- TASK TO COMPLETE
Give the data again in full, exactly as written below.

- DATA SHOWN
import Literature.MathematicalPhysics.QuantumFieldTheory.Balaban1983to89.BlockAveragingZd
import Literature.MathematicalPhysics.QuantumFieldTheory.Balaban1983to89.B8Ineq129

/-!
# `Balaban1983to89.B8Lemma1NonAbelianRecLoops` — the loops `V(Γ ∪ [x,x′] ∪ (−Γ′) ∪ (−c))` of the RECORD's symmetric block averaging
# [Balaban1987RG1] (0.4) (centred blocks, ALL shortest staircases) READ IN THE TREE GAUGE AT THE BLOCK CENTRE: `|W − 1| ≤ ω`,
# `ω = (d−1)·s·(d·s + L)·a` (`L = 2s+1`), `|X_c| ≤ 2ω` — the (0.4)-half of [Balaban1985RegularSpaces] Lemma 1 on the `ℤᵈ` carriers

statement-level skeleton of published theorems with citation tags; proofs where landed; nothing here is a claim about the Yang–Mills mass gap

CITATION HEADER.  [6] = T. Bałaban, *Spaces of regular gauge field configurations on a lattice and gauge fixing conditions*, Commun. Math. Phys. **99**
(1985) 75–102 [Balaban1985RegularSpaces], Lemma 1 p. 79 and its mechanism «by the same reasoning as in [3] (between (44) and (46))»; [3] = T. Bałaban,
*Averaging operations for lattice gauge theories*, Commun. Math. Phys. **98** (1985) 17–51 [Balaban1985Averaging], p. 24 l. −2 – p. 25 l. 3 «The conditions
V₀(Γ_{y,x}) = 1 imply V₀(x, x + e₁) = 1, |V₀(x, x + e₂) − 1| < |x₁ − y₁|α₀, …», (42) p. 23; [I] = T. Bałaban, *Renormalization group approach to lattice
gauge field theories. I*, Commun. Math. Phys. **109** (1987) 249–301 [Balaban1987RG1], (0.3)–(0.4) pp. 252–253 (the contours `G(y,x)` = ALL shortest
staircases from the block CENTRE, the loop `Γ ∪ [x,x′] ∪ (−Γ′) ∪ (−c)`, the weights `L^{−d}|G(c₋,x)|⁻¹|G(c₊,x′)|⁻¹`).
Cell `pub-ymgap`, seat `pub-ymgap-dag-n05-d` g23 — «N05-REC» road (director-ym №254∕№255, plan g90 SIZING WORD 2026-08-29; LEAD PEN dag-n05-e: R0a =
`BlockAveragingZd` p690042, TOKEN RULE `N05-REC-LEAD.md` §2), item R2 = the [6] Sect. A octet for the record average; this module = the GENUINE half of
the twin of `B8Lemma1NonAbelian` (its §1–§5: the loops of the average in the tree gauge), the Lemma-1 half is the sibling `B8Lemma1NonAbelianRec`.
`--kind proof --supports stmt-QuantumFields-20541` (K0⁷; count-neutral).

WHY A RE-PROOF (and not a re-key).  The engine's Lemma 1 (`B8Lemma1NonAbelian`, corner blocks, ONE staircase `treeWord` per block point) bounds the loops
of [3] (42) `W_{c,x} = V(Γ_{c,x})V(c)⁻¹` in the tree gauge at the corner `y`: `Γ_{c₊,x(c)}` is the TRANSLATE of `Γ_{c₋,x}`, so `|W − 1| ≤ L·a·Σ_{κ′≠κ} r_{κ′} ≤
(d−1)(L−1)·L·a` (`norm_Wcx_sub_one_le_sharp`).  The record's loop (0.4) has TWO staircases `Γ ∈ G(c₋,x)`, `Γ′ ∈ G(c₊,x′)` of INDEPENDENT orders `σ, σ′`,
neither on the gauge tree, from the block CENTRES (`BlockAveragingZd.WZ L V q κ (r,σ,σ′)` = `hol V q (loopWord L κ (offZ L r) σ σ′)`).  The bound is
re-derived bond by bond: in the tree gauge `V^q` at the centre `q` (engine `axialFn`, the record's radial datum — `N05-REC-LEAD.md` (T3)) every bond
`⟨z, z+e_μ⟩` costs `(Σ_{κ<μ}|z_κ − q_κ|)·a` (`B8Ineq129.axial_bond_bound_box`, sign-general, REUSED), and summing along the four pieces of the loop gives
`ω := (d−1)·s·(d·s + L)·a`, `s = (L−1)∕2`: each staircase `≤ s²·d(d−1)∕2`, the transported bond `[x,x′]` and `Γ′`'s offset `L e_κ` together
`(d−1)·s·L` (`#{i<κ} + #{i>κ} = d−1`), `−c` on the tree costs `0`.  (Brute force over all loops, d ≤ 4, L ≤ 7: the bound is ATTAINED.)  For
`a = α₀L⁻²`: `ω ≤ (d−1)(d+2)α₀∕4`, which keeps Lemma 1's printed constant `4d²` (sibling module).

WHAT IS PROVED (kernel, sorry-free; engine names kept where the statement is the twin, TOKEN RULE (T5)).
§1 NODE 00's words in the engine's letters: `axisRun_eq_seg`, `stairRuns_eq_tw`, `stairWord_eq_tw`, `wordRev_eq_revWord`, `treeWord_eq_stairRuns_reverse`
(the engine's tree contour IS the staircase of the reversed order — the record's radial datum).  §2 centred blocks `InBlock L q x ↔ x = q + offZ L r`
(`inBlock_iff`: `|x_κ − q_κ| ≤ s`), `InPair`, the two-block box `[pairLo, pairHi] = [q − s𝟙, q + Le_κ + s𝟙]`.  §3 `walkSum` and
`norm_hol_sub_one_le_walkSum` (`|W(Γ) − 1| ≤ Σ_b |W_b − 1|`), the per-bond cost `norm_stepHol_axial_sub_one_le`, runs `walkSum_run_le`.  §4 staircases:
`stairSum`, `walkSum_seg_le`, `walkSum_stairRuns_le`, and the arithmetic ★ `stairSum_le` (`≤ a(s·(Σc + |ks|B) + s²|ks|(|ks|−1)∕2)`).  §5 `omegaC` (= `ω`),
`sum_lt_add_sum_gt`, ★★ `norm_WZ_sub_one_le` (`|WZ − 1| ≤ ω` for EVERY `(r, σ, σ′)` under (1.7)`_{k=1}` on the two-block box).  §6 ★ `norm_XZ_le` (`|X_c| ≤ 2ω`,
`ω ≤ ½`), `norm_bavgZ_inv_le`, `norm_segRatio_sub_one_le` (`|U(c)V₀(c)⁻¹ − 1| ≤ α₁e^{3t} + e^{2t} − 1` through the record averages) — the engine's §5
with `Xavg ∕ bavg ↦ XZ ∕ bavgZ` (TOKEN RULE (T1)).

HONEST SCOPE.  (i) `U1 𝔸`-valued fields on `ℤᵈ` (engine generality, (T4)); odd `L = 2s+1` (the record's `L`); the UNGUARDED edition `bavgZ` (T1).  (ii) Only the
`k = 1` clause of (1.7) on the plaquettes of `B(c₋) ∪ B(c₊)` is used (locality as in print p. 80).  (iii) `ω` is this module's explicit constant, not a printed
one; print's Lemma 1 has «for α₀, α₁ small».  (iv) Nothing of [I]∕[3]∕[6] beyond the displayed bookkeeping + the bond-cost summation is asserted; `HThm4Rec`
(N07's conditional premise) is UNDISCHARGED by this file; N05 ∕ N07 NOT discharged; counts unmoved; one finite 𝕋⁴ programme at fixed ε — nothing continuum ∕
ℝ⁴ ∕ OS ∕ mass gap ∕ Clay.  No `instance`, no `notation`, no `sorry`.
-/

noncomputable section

- OUTPUT BELOW
import Literature.MathematicalPhysics.QuantumFieldTheory.Balaban1983to89.BlockAveragingZd
import Literature.MathematicalPhysics.QuantumFieldTheory.Balaban1983to89.B8Ineq129

/-!
# `Balaban1983to89.B8Lemma1NonAbelianRecLoops` — the loops `V(Γ ∪ [x,x′] ∪ (−Γ′) ∪ (−c))` of the RECORD's symmetric block averaging
# [Balaban1987RG1] (0.4) (centred blocks, ALL shortest staircases) READ IN THE TREE GAUGE AT THE BLOCK CENTRE: `|W − 1| ≤ ω`,
# `ω = (d−1)·s·(d·s + L)·a` (`L = 2s+1`), `|X_c| ≤ 2ω` — the (0.4)-half of [Balaban1985RegularSpaces] Lemma 1 on the `ℤᵈ` carriers

statement-level skeleton of published theorems with citation tags; proofs where landed; nothing here is a claim about the Yang–Mills mass gap

CITATION HEADER.  [6] = T. Bałaban, *Spaces of regular gauge field configurations on a lattice and gauge fixing conditions*, Commun. Math. Phys. **99**
(1985) 75–102 [Balaban1985RegularSpaces], Lemma 1 p. 79 and its mechanism «by the same reasoning as in [3] (between (44) and (46))»; [3] = T. Bałaban,
*Averaging operations for lattice gauge theories*, Commun. Math. Phys. **98** (1985) 17–51 [Balaban1985Averaging], p. 24 l. −2 – p. 25 l. 3 «The conditions
V₀(Γ_{y,x}) = 1 imply V₀(x, x + e₁) = 1, |V₀(x, x + e₂) − 1| < |x₁ − y₁|α₀, …», (42) p. 23; [I] = T. Bałaban, *Renormalization group approach to lattice
gauge field theories. I*, Commun. Math. Phys. **109** (1987) 249–301 [Balaban1987RG1], (0.3)–(0.4) pp. 252–253 (the contours `G(y,x)` = ALL shortest
staircases from the block CENTRE, the loop `Γ ∪ [x,x′] ∪ (−Γ′) ∪ (−c)`, the weights `L^{−d}|G(c₋,x)|⁻¹|G(c₊,x′)|⁻¹`).
Cell `pub-ymgap`, seat `pub-ymgap-dag-n05-d` g23 — «N05-REC» road (director-ym №254∕№255, plan g90 SIZING WORD 2026-08-29; LEAD PEN dag-n05-e: R0a =
`BlockAveragingZd` p690042, TOKEN RULE `N05-REC-LEAD.md` §2), item R2 = the [6] Sect. A octet for the record average; this module = the GENUINE half of
the twin of `B8Lemma1NonAbelian` (its §1–§5: the loops of the average in the tree gauge), the Lemma-1 half is the sibling `B8Lemma1NonAbelianRec`.
`--kind proof --supports stmt-QuantumFields-20541` (K0⁷; count-neutral).

WHY A RE-PROOF (and not a re-key).  The engine's Lemma 1 (`B8Lemma1NonAbelian`, corner blocks, ONE staircase `treeWord` per block point) bounds the loops
of [3] (42) `W_{c,x} = V(Γ_{c,x})V(c)⁻¹` in the tree gauge at the corner `y`: `Γ_{c₊,x(c)}` is the TRANSLATE of `Γ_{c₋,x}`, so `|W − 1| ≤ L·a·Σ_{κ′≠κ} r_{κ′} ≤
(d−1)(L−1)·L·a` (`norm_Wcx_sub_one_le_sharp`).  The record's loop (0.4) has TWO staircases `Γ ∈ G(c₋,x)`, `Γ′ ∈ G(c₊,x′)` of INDEPENDENT orders `σ, σ′`,
neither on the gauge tree, from the block CENTRES (`BlockAveragingZd.WZ L V q κ (r,σ,σ′)` = `hol V q (loopWord L κ (offZ L r) σ σ′)`).  The bound is
re-derived bond by bond: in the tree gauge `V^q` at the centre `q` (engine `axialFn`, the record's radial datum — `N05-REC-LEAD.md` (T3)) every bond
`⟨z, z+e_μ⟩` costs `(Σ_{κ<μ}|z_κ − q_κ|)·a` (`B8Ineq129.axial_bond_bound_box`, sign-general, REUSED), and summing along the four pieces of the loop gives
`ω := (d−1)·s·(d·s + L)·a`, `s = (L−1)∕2`: each staircase `≤ s²·d(d−1)∕2`, the transported bond `[x,x′]` and `Γ′`'s offset `L e_κ` together
`(d−1)·s·L` (`#{i<κ} + #{i>κ} = d−1`), `−c` on the tree costs `0`.  (Brute force over all loops, d ≤ 4, L ≤ 7: the bound is ATTAINED.)  For
`a = α₀L⁻²`: `ω ≤ (d−1)(d+2)α₀∕4`, which keeps Lemma 1's printed constant `4d²` (sibling module).

WHAT IS PROVED (kernel, sorry-free; engine names kept where the statement is the twin, TOKEN RULE (T5)).
§1 NODE 00's words in the engine's letters: `axisRun_eq_seg`, `stairRuns_eq_tw`, `stairWord_eq_tw`, `wordRev_eq_revWord`, `treeWord_eq_stairRuns_reverse`
(the engine's tree contour IS the staircase of the reversed order — the record's radial datum).  §2 centred blocks `InBlock L q x ↔ x = q + offZ L r`
(`inBlock_iff`: `|x_κ − q_κ| ≤ s`), `InPair`, the two-block box `[pairLo, pairHi] = [q − s𝟙, q + Le_κ + s𝟙]`.  §3 `walkSum` and
`norm_hol_sub_one_le_walkSum` (`|W(Γ) − 1| ≤ Σ_b |W_b − 1|`), the per-bond cost `norm_stepHol_axial_sub_one_le`, runs `walkSum_run_le`.  §4 staircases:
`stairSum`, `walkSum_seg_le`, `walkSum_stairRuns_le`, and the arithmetic ★ `stairSum_le` (`≤ a(s·(Σc + |ks|B) + s²|ks|(|ks|−1)∕2)`).  §5 `omegaC` (= `ω`),
`sum_lt_add_sum_gt`, ★★ `norm_WZ_sub_one_le` (`|WZ − 1| ≤ ω` for EVERY `(r, σ, σ′)` under (1.7)`_{k=1}` on the two-block box).  §6 ★ `norm_XZ_le` (`|X_c| ≤ 2ω`,
`ω ≤ ½`), `norm_bavgZ_inv_le`, `norm_segRatio_sub_one_le` (`|U(c)V₀(c)⁻¹ − 1| ≤ α₁e^{3t} + e^{2t} − 1` through the record averages) — the engine's §5
with `Xavg ∕ bavg ↦ XZ ∕ bavgZ` (TOKEN RULE (T1)).

HONEST SCOPE.  (i) `U1 𝔸`-valued fields on `ℤᵈ` (engine generality, (T4)); odd `L = 2s+1` (the record's `L`); the UNGUARDED edition `bavgZ` (T1).  (ii) Only the
`k = 1` clause of (1.7) on the plaquettes of `B(c₋) ∪ B(c₊)` is used (locality as in print p. 80).  (iii) `ω` is this module's explicit constant, not a printed
one; print's Lemma 1 has «for α₀, α₁ small».  (iv) Nothing of [I]∕[3]∕[6] beyond the displayed bookkeeping + the bond-cost summation is asserted; `HThm4Rec`
(N07's conditional premise) is UNDISCHARGED by this file; N05 ∕ N07 NOT discharged; counts unmoved; one finite 𝕋⁴ programme at fixed ε — nothing continuum ∕
ℝ⁴ ∕ OS ∕ mass gap ∕ Clay.  No `instance`, no `notation`, no `sorry`.
-/

noncomputable section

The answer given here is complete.